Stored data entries
◆ ◆ ◆ ◆ ◆

/-!
# Bertolini–Longo–Venerucci 2026, Thm. A (IAMC, indefinite, good supersingular, non-exceptional)
# read through Castella–Wan 2024, Thm. 6.8: the EISENSTEIN half of the Iwasawa–Greenberg (BDP)
# anticyclotomic main conjecture `char_{Λac}(X^{rel,str})Λ^ur ⊂ (L_p^BDP)` up to a power of `p`,
# at `N⁻ = 1` under Hypothesis 1.1 — ONE statement-only named fact

Topic `Literature/NumberTheory/EllipticCurves`; namespace
`Literature.NumberTheory.EllipticCurves.BertoliniLongoVenerucci2026` (sibling of
`DefiniteGrossPeriodSelmer.lean`, which vendors Thm. B of the same paper and whose module docstring
quotes Hypothesis 1.1 verbatim). HONEST FRAMING: a `def … : Prop` (D-0014; nothing asserted, no
`_holds`, no `sorry`), hypotheses AS PRINTED with the restrictions (R1)–(R6) below — each making the
typed statement WEAKER than print —, page locators on the arXiv text `paper:arxiv-2306.17784`
(arXiv v1 chunks `pNNNN`; the published = v2 sentence of Step 4 quoted below) and on Castella–Wan's accepted MS `paper:url-7157bd4f7b88` ("MS p."); the
conclusion is written in EXACTLY the currency of the tree's
`CastellaWan2024.thm53_exists_isCWBDPLFunction_charIdeal_map_le` (Castella–Wan Thm. 5.3, the same
divisibility at square-free `N` with a non-split prime), so that consumers of that fact can consume
this one verbatim. Typed ≠ proved ≠ endorsed; BSD is not advanced by this file.

WHY (consumer by name). The BSD summit's route `SignedBaseChange`, crux
`AnticyclotomicEisensteinDivisibility` (stmt-BirchSwinnertonDyer-20727), line `bdpline`, registered
stub `stub_bdpLowerHalfRatSS` = the RATIONAL Eisenstein half of the BDP anticyclotomic main
conjecture at a good supersingular `p ≥ 5`, `ρ̄` surjective, classical Heegner field (every `ℓ ∣ N`
split), ANY conductor. In refereed print that half exists at square-free `N` with a non-split prime
(Castella–Wan Thm. 5.3 ⟸ [CLW22]) — excluded by the crux's field — and, through the two results read
here, on the sub-cell "every bad prime `q` of `E` has `H⁰(I_q, E[p]) = 0`" (for `p ≥ 5`: every bad
prime ADDITIVE) with `p ∤ h_K` (crux idea card `Ideas/primkoly.md` v2.2 §B6, v2.3 §B7). This file
gives that printed chain a Lean NAME; the crux-side glue lives under `Summits/`.

## Sources, VERBATIM (locators)

* [BertoliniLongoVenerucci2026] M. Bertolini, M. Longo, R. Venerucci, *The anticyclotomic main
  conjectures for elliptic curves*, Math. Ann. (2026), doi:10.1007/s00208-026-03381-0 =
  arXiv:2306.17784 [BertoliniLongoVenerucci2023]. **Hypothesis 1.1** [p0003 L10–L20] (quoted in full
  in `DefiniteGrossPeriodSelmer.lean`): `p ⩾ 5`, `p ∤ N·h_K`; `ρ̄_{E,p}` irreducible; `N⁻`
  squarefree; (ordinary clause); "If `q` is a prime dividing `N⁺`, then `H⁰(I_{ℚ_q}, E_p) = 0`";
  (clause at `q ∥ N⁻`); [p0003 L8] "`N` … assumed to be coprime with the discriminant of `K`.
  Factor `N` as `N = N⁺N⁻`, where `N⁺` resp. `N⁻` is divisible only by primes which are split, resp.
  inert in `K`". **Def. 1.2** [p0003 L28]: "`(E,K,p,ε)` is exceptional if `E` has supersingular
  reduction at `p`, `p` is inert in `K` and `ε = +`." **Theorem A (DAMC & IAMC)** [p0003 L35–L36]:
  "`(L_p^ε(f)) ⊆ (Char_p^ε(f))` with equality in the non-exceptional case." Indefinite case [p0002
  L8–L10]: "a norm-compatible sequence of Heegner points arising from a Shimura curve
  parametrisation is defined over the finite layers of `K_∞/K`. Its position in the compact `p`-adic
  Selmer group of `E/K_∞` is encoded by an element `L_p(f)` of the anticyclotomic Iwasawa algebra
  `Λ` … The indefinite anticyclotomic Iwasawa Main conjecture (IAMC), formulated by Perrin-Riou
  [PR-Heeg], states that `L_p(f)` generates the square-root of the characteristic ideal of the
  `Λ`-torsion part of the Pontrjagin dual of the `p`-primary Selmer group of `E/K_∞`."
  **Def. 8.3** [p0037 L17–L26]: "Let `L_p^ε(f)` denote the characteristic power series of
  `𝔖el(K, 𝐓_f)/Λ·κ_∞^ε`. Let `𝔛_p^ε(f)` be the Pontryagin dual of `Sel_ε(K, 𝐀_f)`. Then the compact
  `Λ`-module `𝔛_p^ε(f)` is pseudo-isomorphic to `Λ ⊕ 𝔐 ⊕ 𝔐` for a torsion `Λ`-module `𝔐` …; this
  follows from Theorem (BSD-Indef), the structure results in Step 5 of the proof of Theorem (BSD0),
  and Proposition (global control)." **Def. 8.4** [p0037 L28–L30]: "Let `Char_p^ε(f)` be the
  characteristic ideal of the `Λ`-module `𝔐`." §5.2.5 [p0017 L28–L60] (the `ε`-Selmer groups:
  "`ε`-finite at primes dividing `p`; … trivial at primes dividing `SN⁺`; finite outside `SLNp`"),
  §8.1 [p0035 L20 ff.] (the `Λ`-adic classes `κ_∞^ε` from Heegner points on the Shimura curve
  `X_{N⁺,N⁻}`, here `X_{N,1} = X₀(N)`), [p0024 L6] "`κ̃_n(L) = ω̃_n^{-ε} κ̄_n^ε(L)`". PROOF
  STRUCTURE [p0028 L2–L6]: "Steps 1, 2 and 3 consist in a generalization … of [Be-Da-main]. … only
  allow to prove the inequality `length(Sel_ε(K,A_g(χ))) ⩽ 2 ord_χ(𝓛_g^ε(χ̄))` … We can prove the
  opposite inequality in the non-exceptional case with a further inductive argument … The key
  ingredient is Step 4 … which combines Gross formula and Lemma (nonexcss) with results of
  Skinner-Urban (ordinary case) and Wan (supersingular case)"; Step 4 [arXiv v1, p0031 L78–L84]: "Results of
  Skinner–Urban–Wan ([S-U] and Theorem B of [Sk] in the ordinary case, [Wan1] and [Wan2] in the
  supersingular case) prove the inequality `ord_𝔓(L(ξ/K,1)_alg) ⩽ length Sel_{𝔓^∞}(J_ξ/K) +
  Σ_{q∣NL} t_ξ(q)`"; PUBLISHED TEXT (= arXiv v2, TeX held at
  `run/shared/lean/b2b/bsd-rank1-residual/b2b-bsdres-x9/g26/BLV_arxiv_v2_revision.tex` L3040–L3047):
  "Results of Skinner--Urban and Fouquet--Wan prove the inequality … See [S-U] in the ordinary case;
  for the non-ordinary case, the reader is referred to [FW, Corollaries 1.9, 1.10] and also [BSTW,
  Theorems 1.5, 1.6], [CCSS, Theorem C]"; [p0031 L91] "`t_ξ(q) = 0` for every prime `q ∣ N⁺` under
  our assumptions".
* [CastellaWan2023] F. Castella, X. Wan, *Perrin-Riou's main conjecture for elliptic curves at
  supersingular primes*, Math. Ann. 389 (2024) 2595–2636 (accepted MS `paper:url-7157bd4f7b88`).
  **Conj. 4.8** (MS p. 22): "(1) `z^±_∞` is not `Λ^ac`-torsion. (2) `Sel_±(K, 𝐓^ac)` and `X_±` have
  `Λ^ac`-rank one. (3) `char_{Λac}(X_{±,tors}) = char_{Λac}(Sel_±(K, 𝐓^ac)/Λ^ac z^±_∞)²`";
  **5.2** (MS p. 23): "`X^{rel,str}` is `Λ^ac`-torsion, and `char_{Λac}(X^{rel,str})Λ^ur = (L_p^BDP)`";
  **Thm. 6.8** (MS p. 29): "Conjectures 4.8 and 5.2 are equivalent. More precisely, (i) … (ii) …; the
  same result holds for the opposite divisibilities" (proof MS pp. 29–31, (6.12)–(6.16)); **Cor. 6.4**
  (MS p. 27): "The class `loc_𝔭(z^±_∞)` is not `Λ^ac`-torsion"; Prop. 4.4 / Def. 4.5 (MS pp. 20–21:
  `ω̃^{−ε}_n(Y) z_n^ε = Cor_n(z[p^{n+1}])`, `z^ε_∞ = {z_n^ε}_n`); Prop. 2.1 / (2.2) (MS pp. 5–8:
  `L_p^BDP = (𝓛_𝔭^BDP)²`); Def. 5.1 (MS p. 23: `Sel^{rel,str}`).

## The COMBINED READING typed here (two refereed sources; one chain)

(1) BLV Thm. A, indefinite case, non-exceptional (`p` split), with Def. 8.3/8.4: `char_Λ(𝔐) =
(char. power series of 𝔖el^ε(K, 𝐓_f)/Λκ_∞^ε)`, `𝔛_p^ε(f) ∼ Λ ⊕ 𝔐 ⊕ 𝔐` — i.e. Perrin-Riou's
Heegner point main conjecture for the `ε`-objects: `char_Λ(𝔛_tors) = char_Λ(𝔖el^ε/Λκ_∞^ε)²`,
`rank_Λ 𝔛 = 1`. (2) This IS Castella–Wan's Conj. 4.8 (2)–(3) for `(E, K, p, ε)` [READING FLAG
`BLV-CW-objects`: BLV's `𝔖el^ε(K, 𝐓_f)` / `Sel_ε(K, 𝐀_f)` (§5.2.5: Kobayashi `ε`-finite condition at
`𝔭 ∣ p` via Prop. 5.3, trivial at `N⁺`, finite elsewhere) and Castella–Wan's `Sel_±(K, 𝐓^ac)` /
`X_±` (Def. 4.6: `±` at `v ∣ p`, relaxed/strict at `v ∤ p`, §4.2) are the compact/discrete signed
anticyclotomic Selmer modules of `E` over `K_∞`; their local conditions at the finitely many `v ∤ p`
differ by `Λ`-modules of `μ`-type (induced from finite groups), invisible in the RATIONAL form typed
below; BLV's `κ_∞^ε` (§8.1, `κ̃_n = ω̃_n^{−ε} κ̄_n^ε`, Heegner points of `p`-power conductor on
`X₀(N)` under the modular parametrisation) and Castella–Wan's `z^ε_∞` (Prop. 4.4: `ω̃^{−ε}_n(Y) z_n^ε =
Cor_n(z[p^{n+1}])`) are the same construction up to a unit of `Λ` and an integer (a power of `p` in
`Λ`), again invisible rationally]; Conj. 4.8 (1) is Castella–Wan's Cor. 6.4 (proved, MS p. 27).
(3) Castella–Wan Thm. 6.8 (refereed; "the same result holds for the opposite divisibilities"):
Conj. 4.8 ⟹ 5.2, in particular `char_{Λac}(X^{rel,str})Λ^ur ⊂ (L_p^BDP)`. (4) Tree orientation
EXACTLY as restriction (R5) of `CastellaWan2024/GreenbergMainConjectureBDP.lean` (flag
`CW24-53-orientation-L33`): the typed `L` is `ι_Λ(u · L_p^BDP)` characterised by `IsCWBDPLFunction ι 𝔭`,
and its partner is the PRECOMPOSITION dual `AcSelmer.XAc (W⁄K) p κ 𝔭̄ ∅ γ` (strict at `𝔭̄ ∋ p`,
`𝔭̄ ≠ 𝔭`), = Def. 5.1's `X^{rel,str}` by Shapiro.

## RESTRICTIONS of the transcription (each makes the typed statement WEAKER than print)

(R1) `p` good SUPERSINGULAR with `a_p = 0`, `5 ≤ p`, and `p = 𝔭𝔭̄` SPLIT in `K` (the
non-exceptional supersingular case; Hyp. 1.1's ordinary clause is then vacuous).
-- TODO(general form): `p` inert with `ε = −`; good ordinary `p` (`ε = ∅`, `a_p ≢ ±1`).
(R2) `N⁻ = 1`: EVERY prime `ℓ ∣ N` has two primes of `K` above it (`N = N⁺`, all split; then
"`N⁻` squarefree", the `q ∥ N⁻` clause and (gen-H) are vacuous, `X_{N⁺,N⁻} = X₀(N)`); `(N, D_K) = 1`
kept verbatim. -- TODO(general form): `N⁻ ≠ 1` with an even number of inert primes.
(R3) `ρ̄_{E,p}` SURJECTIVE (`Rank1Residual.Surj`), stronger than Hyp. 1.1's "irreducible" (the
level-raising Hypothesis 3.2 [p0008 L92–L98] and Pollack–Weston's CR [p0010 L44–L48] are printed
with surjectivity; flag RF1 of `DefiniteGrossPeriodSelmer.lean`).
(R4) Hyp. 1.1, bullet 5, VERBATIM and in the same Lean currency as `DefiniteGrossPeriodSelmer.lean`:
for every prime `q ∣ N`, every prime `𝔓` of `ℤ̄` above `q` and every `P ∈ E[p]` fixed by the inertia
group `𝔓.inertia Γ_ℚ`: `P = 0`. (For `p ≥ 5` this holds iff `q` is a prime of ADDITIVE reduction —
Kodaira–Néron index `≤ 4`, Serre–Tate —, and fails at every multiplicative `q` by the Tate curve;
the discharge is the consumer's job, not this file's.)
(R5) `p ∤ h_K` verbatim (`NumberField.classNumber`); `κ` the anticyclotomic `ℤ_p`-extension with a
topological generator `γ`; `𝔭` the prime induced by the embedding datum `ι` (binder as in the
Castella–Wan facts); `W` a global minimal model with newform `f` of level `N = N_E`.
(R6) CONCLUSION in RATIONAL form and with an EXISTENTIAL frame, byte-parallel to
`CastellaWan2024.charIdeal_map_le_rat_of_thm53`: there is a frame `(Ω_K ≠ 0, Ω_p ∈ R₀ˣ, L ∈ R₀⟦T⟧)`
with `IsCWBDPLFunction ι 𝔭 κ γ f D_K Ω_K Ω_p L` such that along every structure map `j : ℤ_p → R₀`
compatible with `ℤ_p ⊂ ℂ_p` there is `k` with `p^k · char_Λ(X_ac strict at 𝔭̄)·R₀⟦T⟧ ⊆ (L)`. Print
gives the INTEGRAL equality `char_{Λac}(X^{rel,str})Λ^ur = (L_p^BDP)` and the torsion of `X^{rel,str}`;
neither is recorded (the `p^k` absorbs the normalisations of flag `BLV-CW-objects`; torsion of
`X_ac` on this cell is available from refereed sources already typed in the tree, Longo–Vigni 2019
Thm. 1.4 + Castella–Wan Thm. 6.8).

## READING / RELIABILITY FLAGS (informational; for graders of results routed through this fact)

* `BLV-step4-UNSOURCED-on-R4` (supersedes this file's first version's `BLV-step4-Wan`; readers: crux
  idea card `Ideas/primkoly.md` v2.4 §B8(i)–(iv), v2.5 §B8(v), critic idea-crit-15 V#19/V#19b,
  2026-08-28): in the supersingular case Step 4 of BLV's proof of Thm. 7.1 (the base of the induction
  giving the OPPOSITE inequality, hence the Eisenstein half typed here) is the rank-`0` inequality
  `ord_𝔓 L(ξ/K,1)_alg ≤ length Sel + Σ t_ξ(q)` for the level-raised weight-2 forms `ξ` of level `N·L`.
  The arXiv v1 text sourced it from X. Wan, arXiv:1411.6352 / arXiv:1607.07729 (withdrawn as proofs,
  BSTW Rem. 1.4 (i)); the PUBLISHED text sources it from Fouquet–Wan arXiv:2107.13726 Cor. 1.9/1.10
  (of Thm. 1.7: needs a prime `ℓ ∤ p` at which `ρ̄|_{G_{ℚ_ℓ}}` is a RAMIFIED extension of `μχ^{−k/2}` by
  `μχ^{1−k/2}` with `μ` the non-trivial unramified quadratic character — a Steinberg-type prime),
  Burungale–Skinner–Tian–Wan arXiv:2409.01350 Thms. 1.5/1.6 and Castella–Çiperiani–Skinner–Sprung
  arXiv:1804.10993 Thm. C (both for SEMISTABLE curves). On this fact's OWN typed domain (R4): every
  `q ∣ N` additive (no multiplicative, hence no Steinberg prime; the level-raising primes `ℓ ∣ L` are
  `ρ̄`-unramified), NONE of the three published Step-4 sources applies. The source is a refereed
  journal theorem and is cited as such, but consumers must BOOK any result routed through this fact on
  the all-additive cell as resting on an UNSOURCED step of the printed proof — the rank-`0` Eisenstein
  `p`-converse / `p`-BSD inequality for the level-raised `J_ξ`, i.e. research-grade input "K1" of the
  crux idea card — and NOT as print; the booking grade is a director/planner ruling, not this file's.
* `BLV-sec3-squarefree` (= RF1 of `DefiniteGrossPeriodSelmer.lean`): §3 of the arXiv text opens
  "Fix a squarefree positive integer `N`" [p0008 L3] while Thm. A is stated under Hyp. 1.1 (`N⁺`
  arbitrary subject to bullet 5); §4.1 invokes [P-W] Thm. 6.2 / Prop. 6.5 at arbitrary `N⁺`
  [p0010 L44–L48]. The journal text is requested for comparison (acquisition queue, sibling file).
* `BLV-CW-objects`: the identification (2) above; `CW24-53-orientation-L33`, `CW24-local-condition`,
  `dual-convention`, `heegner-normalisation`: inherited from the Castella–Wan files.

## NOT typed here (and why)

BLV's own objects (`𝔖el^ε(K, 𝐓_f)`, `κ_∞^ε`, `𝔐`) as tree carriers — the tree's signed carriers are
Castella–Wan's (`AcSigned.selmerLambdaAdic`, `AcSigned.X`), and the statement in THAT currency needs
either the involution symmetry of `char(X_{ε,tors})` or a pinned version of
`AcSigned.castellaWan2024_proofThm68_transferInputs` (neither in the tree); the BDP currency of
Castella–Wan Thm. 6.8 (ii) avoids both. Theorems B/C (finite layers), the definite case, the
exceptional case, the inert non-exceptional case, `N⁻ ≠ 1`: not needed by the consumer.
-/

noncomputable section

◆ ◆ ◆ ◆ ◆

**REQUIRED ACTION:** Print the lines above from the one with "Heegner point main" through the one with "clause and (gen-H)", both included, exactly as written and nothing more.

**SOLUTION:**
Heegner point main conjecture for the `ε`-objects: `char_Λ(𝔛_tors) = char_Λ(𝔖el^ε/Λκ_∞^ε)²`,
`rank_Λ 𝔛 = 1`. (2) This IS Castella–Wan's Conj. 4.8 (2)–(3) for `(E, K, p, ε)` [READING FLAG
`BLV-CW-objects`: BLV's `𝔖el^ε(K, 𝐓_f)` / `Sel_ε(K, 𝐀_f)` (§5.2.5: Kobayashi `ε`-finite condition at
`𝔭 ∣ p` via Prop. 5.3, trivial at `N⁺`, finite elsewhere) and Castella–Wan's `Sel_±(K, 𝐓^ac)` /
`X_±` (Def. 4.6: `±` at `v ∣ p`, relaxed/strict at `v ∤ p`, §4.2) are the compact/discrete signed
anticyclotomic Selmer modules of `E` over `K_∞`; their local conditions at the finitely many `v ∤ p`
differ by `Λ`-modules of `μ`-type (induced from finite groups), invisible in the RATIONAL form typed
below; BLV's `κ_∞^ε` (§8.1, `κ̃_n = ω̃_n^{−ε} κ̄_n^ε`, Heegner points of `p`-power conductor on
`X₀(N)` under the modular parametrisation) and Castella–Wan's `z^ε_∞` (Prop. 4.4: `ω̃^{−ε}_n(Y) z_n^ε =
Cor_n(z[p^{n+1}])`) are the same construction up to a unit of `Λ` and an integer (a power of `p` in
`Λ`), again invisible rationally]; Conj. 4.8 (1) is Castella–Wan's Cor. 6.4 (proved, MS p. 27).
(3) Castella–Wan Thm. 6.8 (refereed; "the same result holds for the opposite divisibilities"):
Conj. 4.8 ⟹ 5.2, in particular `char_{Λac}(X^{rel,str})Λ^ur ⊂ (L_p^BDP)`. (4) Tree orientation
EXACTLY as restriction (R5) of `CastellaWan2024/GreenbergMainConjectureBDP.lean` (flag
`CW24-53-orientation-L33`): the typed `L` is `ι_Λ(u · L_p^BDP)` characterised by `IsCWBDPLFunction ι 𝔭`,
and its partner is the PRECOMPOSITION dual `AcSelmer.XAc (W⁄K) p κ 𝔭̄ ∅ γ` (strict at `𝔭̄ ∋ p`,
`𝔭̄ ≠ 𝔭`), = Def. 5.1's `X^{rel,str}` by Shapiro.

## RESTRICTIONS of the transcription (each makes the typed statement WEAKER than print)

(R1) `p` good SUPERSINGULAR with `a_p = 0`, `5 ≤ p`, and `p = 𝔭𝔭̄` SPLIT in `K` (the
non-exceptional supersingular case; Hyp. 1.1's ordinary clause is then vacuous).
-- TODO(general form): `p` inert with `ε = −`; good ordinary `p` (`ε = ∅`, `a_p ≢ ±1`).
(R2) `N⁻ = 1`: EVERY prime `ℓ ∣ N` has two primes of `K` above it (`N = N⁺`, all split; then
"`N⁻` squarefree", the `q ∥ N⁻` clause and (gen-H) are vacuous, `X_{N⁺,N⁻} = X₀(N)`); `(N, D_K) = 1`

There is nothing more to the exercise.